#  > LICHT FORA >  > LICHT FORUM - FOTO'S >  >  Within Temptation

## raijin

Omdat Axs vond dat ik ze hier moest zetten  :Wink: 

Showdatum: 27 november 2004
Locatie: Broerekerk te Zwolle
Ikke: bedenker van wie wat hoe en waar met betrekking to dit lichtfeestje en knopjesdrukker. In het kort met de sjieke woorden: designer en operater

voorbereiding:
 



show:









en toen was t weer afgelopen:


zooi:
4x sixbar
3x aclset
17x mac 300
12x mac 500
10x mac 600
2x citycolor
7x atomic
8x 4 lite blinder
2x 2KW
8x profielspot
en dit alles op een echelon
Met dank aan Purple.

----------


## Ideedeluxe

Ziet er netjes uit!! Je hebt mooi gebruikgemaakt van het "decor" dat al aanwezig was in de kerk. (Beelden en orgel) Daardoor krijgt de band net dat beetje meer uitstraling, die goed past bij hun imago. Erg goed !!

John

----------


## beyma

Ja mooi uitgelicht dat "gratis decor" ,alleen jammer dat er door die mega speaker clusters toch best wel een hoop weg valt!!
Zijn die dingen nou echt zo groot,of was de zaal gewoon te smal ? :Big Grin:

----------


## DJ.T

Die beelden zijn decorstukken van WT hoor, zijn niet van de kerk neem ik aan.
WT heeft nogal de neiging om een extreem mooi decor mee te nemen, erg netjes gedaan  :Wink:

----------


## daantje

zo hoor cker wel mooi gedaan!!   vooral foto 2 is gruwelijk mooi. echt heel mooi gedaan
jammer van die "line array"
grtz daniel

----------


## dokter dB

hee jolijn, ziet er goed uit! je weet toch :Wink:

----------


## Lazy

akoestiek???

----------


## rinus bakker

Hallo Jolijn,

HEEL FRAAAI!!! DIKKE COMPLIMENTEN!

(Jammer dat het zulke kleine foto's zijn, 
maar ik vrees dat ik ze toch 'pikbaar' beschouw om eventueel in mijn cursusmateriaal met productie-/lokatie voorbeelden op te nemen. 
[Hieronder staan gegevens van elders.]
/-- The cocycle `E_u + δf`. [folklore] -/
def tot (u : Gamma0 N → K) (f : Gamma0Coset N → K) (g : SL(2, ℤ)) : Gamma0Coset N → K :=
  lift u g + cobd f g

section Additive

variable {u : Gamma0 N → K} (hu : ∀ γ δ, u (γ * δ) = u γ + u δ)
include hu

/-- **The Shapiro lift of an additive map is a cocycle**: `E(gh) = h^* E(g) + E(h)`. [folklore] -/
theorem lift_mul (g h : SL(2, ℤ)) : lift u (g * h) = coperm h (lift u g) + lift u h := by
  funext x
  simp only [lift_apply, Pi.add_apply, coperm_apply, ParabolicCount.liftElem_mul, hu]

/-- `E(1) = 0`. [folklore] -/
theorem lift_one : lift u 1 = 0 := by
  funext x
  simp [ParabolicCount.liftElem_one, map_one_of_additive hu]

/-- `E(-1) = 0` for an additive `u` killing the parabolic elements (`ℓ(-1, x) = -1 = (-T)T⁻¹`). [folklore] -/
theorem lift_neg_one
    (hpar : ∀ γ : Gamma0 N, ((γ : SL(2, ℤ)) : Matrix (Fin 2) (Fin 2) ℤ).IsParabolic → u γ = 0) :
    lift u (-1) = 0 := by
  funext x
  exact map_eq_zero_of_coe_eq_neg_one hu hpar (ParabolicCount.coe_liftElem_neg_one x)

/-- **The lift restricts to `u` on `Γ₀(N)`**: `E_u(γ)(Γ₀(N)) = u(s₀⁻¹γs₀) = u(γ)`. [folklore] -/
theorem lift_apply_coe_one (γ : Gamma0 N) : lift u γ ((1 : SL(2, ℤ)) : Gamma0Coset N) = u γ := by
  have h1 : ParabolicCount.liftElem (γ : SL(2, ℤ)) ((1 : SL(2, ℤ)) : Gamma0Coset N) =
      (⟨ParabolicCount.sec ((1 : SL(2, ℤ)) : Gamma0Coset N), ParabolicCount.sec_one_mem⟩ : Gamma0 N)⁻¹ *
        γ * ⟨ParabolicCount.sec ((1 : SL(2, ℤ)) : Gamma0Coset N), ParabolicCount.sec_one_mem⟩ :=
    Subtype.ext (by simp [ParabolicCount.smul_coe_one_of_mem γ.2])
  rw [lift_apply, h1, hu, hu, map_inv_of_additive hu]
  ring

/-- `(E_u + δf)(gh) = h^*(E_u + δf)(g) + (E_u + δf)(h)`. [folklore] -/
theorem tot_mul (f : Gamma0Coset N → K) (g h : SL(2, ℤ)) :
    tot u f (g * h) = coperm h (tot u f g) + tot u f h := by
  simp only [tot, lift_mul hu, cobd_mul, map_add]
  abel

/-- `(E_u + δf)(1) = 0`. [folklore] -/
theorem tot_one (f : Gamma0Coset N → K) : tot u f 1 = 0 := by
  simp [tot, lift_one hu, cobd_one]

/-- `(E_u + δf)(-1) = 0`. [folklore] -/
theorem tot_neg_one
    (hpar : ∀ γ : Gamma0 N, ((γ : SL(2, ℤ)) : Matrix (Fin 2) (Fin 2) ℤ).IsParabolic → u γ = 0)
    (f : Gamma0Coset N → K) : tot u f (-1) = 0 := by
  simp [tot, lift_neg_one hu hpar, cobd_neg_one]

/-- `(E_u + δf)(g⁻¹) = -(g⁻¹)^*(E_u + δf)(g)`. [folklore] -/
theorem tot_inv (f : Gamma0Coset N → K) (g : SL(2, ℤ)) :
    tot u f g⁻¹ = -coperm g⁻¹ (tot u f g) := by
  have h := tot_mul hu f g g⁻¹
  rw [mul_inv_cancel, tot_one hu] at h
  exact eq_neg_of_add_eq_zero_right h.symm

/-- `(E_u + δf)(γ)(Γ₀(N)) = u(γ)` for `γ ∈ Γ₀(N)`. [folklore] -/
theorem tot_apply_coe_one (f : Gamma0Coset N → K) (γ : Gamma0 N) :
    tot u f γ ((1 : SL(2, ℤ)) : Gamma0Coset N) = u γ := by
  simp only [tot, Pi.add_apply, lift_apply_coe_one hu, cobd_apply_coe_one, add_zero]

/-- **A cocycle of `SL(2, ℤ) = ⟨S, T⟩` vanishing at `S` and `T` vanishes.** [folklore] -/
theorem tot_eq_zero_of_S_T (f : Gamma0Coset N → K) (hS : tot u f S = 0) (hT : tot u f T = 0)
    (g : SL(2, ℤ)) : tot u f g = 0 := by
  have hg : g ∈ Subgroup.closure ({S, T} : Set SL(2, ℤ)) := by
    rw [SpecialLinearGroup.SL2Z_generators]
    exact Subgroup.mem_top g
  induction hg using Subgroup.closure_induction with
  | mem x hx =>
    rcases hx with rfl | rfl
    · exact hS
    · exact hT
  | one => exact tot_one hu f
  | mul x y _ _ hx hy => rw [tot_mul hu, hx, hy, map_zero, add_zero]
  | inv x _ hx => rw [tot_inv hu, hx, map_zero, neg_zero]

/-- `E_u(Tⁿ)(x) = ∑_{i<n} E_u(T)(Tⁱx)`. [folklore] -/
theorem lift_T_pow_apply (n : ℕ) (x : Gamma0Coset N) :
    lift u (T ^ n) x = ∑ i ∈ Finset.range n, lift u T (T ^ i • x) := by
  induction n generalizing x with
  | zero => rw [pow_zero, lift_one hu]; simp
  | succ n ih =>
    rw [pow_succ, lift_mul hu, Pi.add_apply, coperm_apply, ih, Finset.sum_range_succ', pow_zero,
      one_smul]
    simp_rw [smul_smul, ← pow_succ]

end Additive

/-! ### The parabolic condition (cusp sums of `E_u(T)` vanish) and the elliptic conditions
(`E_u(S)`, `E_u(ST)` vanish at the fixed cosets) -/

/-- **`E_u(T^w)(x) = u(s(x)⁻¹ T^w s(x)) = 0` for a parabolic–elliptic cocycle `u` when `T^w x = x`, `w ≠ 0`**
(`s(x)⁻¹T^ws(x)` is parabolic). [folklore] -/
theorem lift_T_pow_apply_eq_zero (u : parEllCocycles K N) {w : ℕ} (hw : w ≠ 0)
    {x : Gamma0Coset N} (hx : T ^ w • x = x) : lift (u : Gamma0 N → K) (T ^ w) x = 0 := by
  rw [lift_apply]
  apply (mem_parEllCocycles_iff.mp u.2).2.1
  rw [ParabolicCount.coe_liftElem, hx]
  exact ParabolicCount.isParabolic_conj (ParabolicCount.isParabolic_T_pow hw) (ParabolicCount.sec x)

variable [NeZero N]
(een kerk lijkt me trouwens voor de geluidsmensen trouwens een regelrechte hel!)

----------


## dokter dB

> citaat:_Geplaatst door rinus bakker_
> (een kerk lijkt me trouwens voor de geluidsmensen trouwens een regelrechte hel!)



een hel in een kerk hmmm[8D]

----------


## Harmen

wou inderdaad ook even reageren op de weer ozo subtiele opmerking van onze gewaardeerde collega  :Wink: 

maare even on-topic:
1 woord: fantastisch!
kleurencombi's erg strak, positionering ziet er gewoon erg goed uit, goed gebruik gemaakt van aanwezige mogelijkheden:
keep up the good work!

----------


## raijin

> citaatie beelden zijn decorstukken van WT hoor, zijn niet van de kerk neem ik aan



De buitenste twee engelen zijn van WT





> citaatJammer dat het zulke kleine foto's zijn, 
> maar ik vrees dat ik ze toch 'pikbaar' beschouw om eventueel in mijn cursusmateriaal met productie-/lokatie voorbeelden op te nemen.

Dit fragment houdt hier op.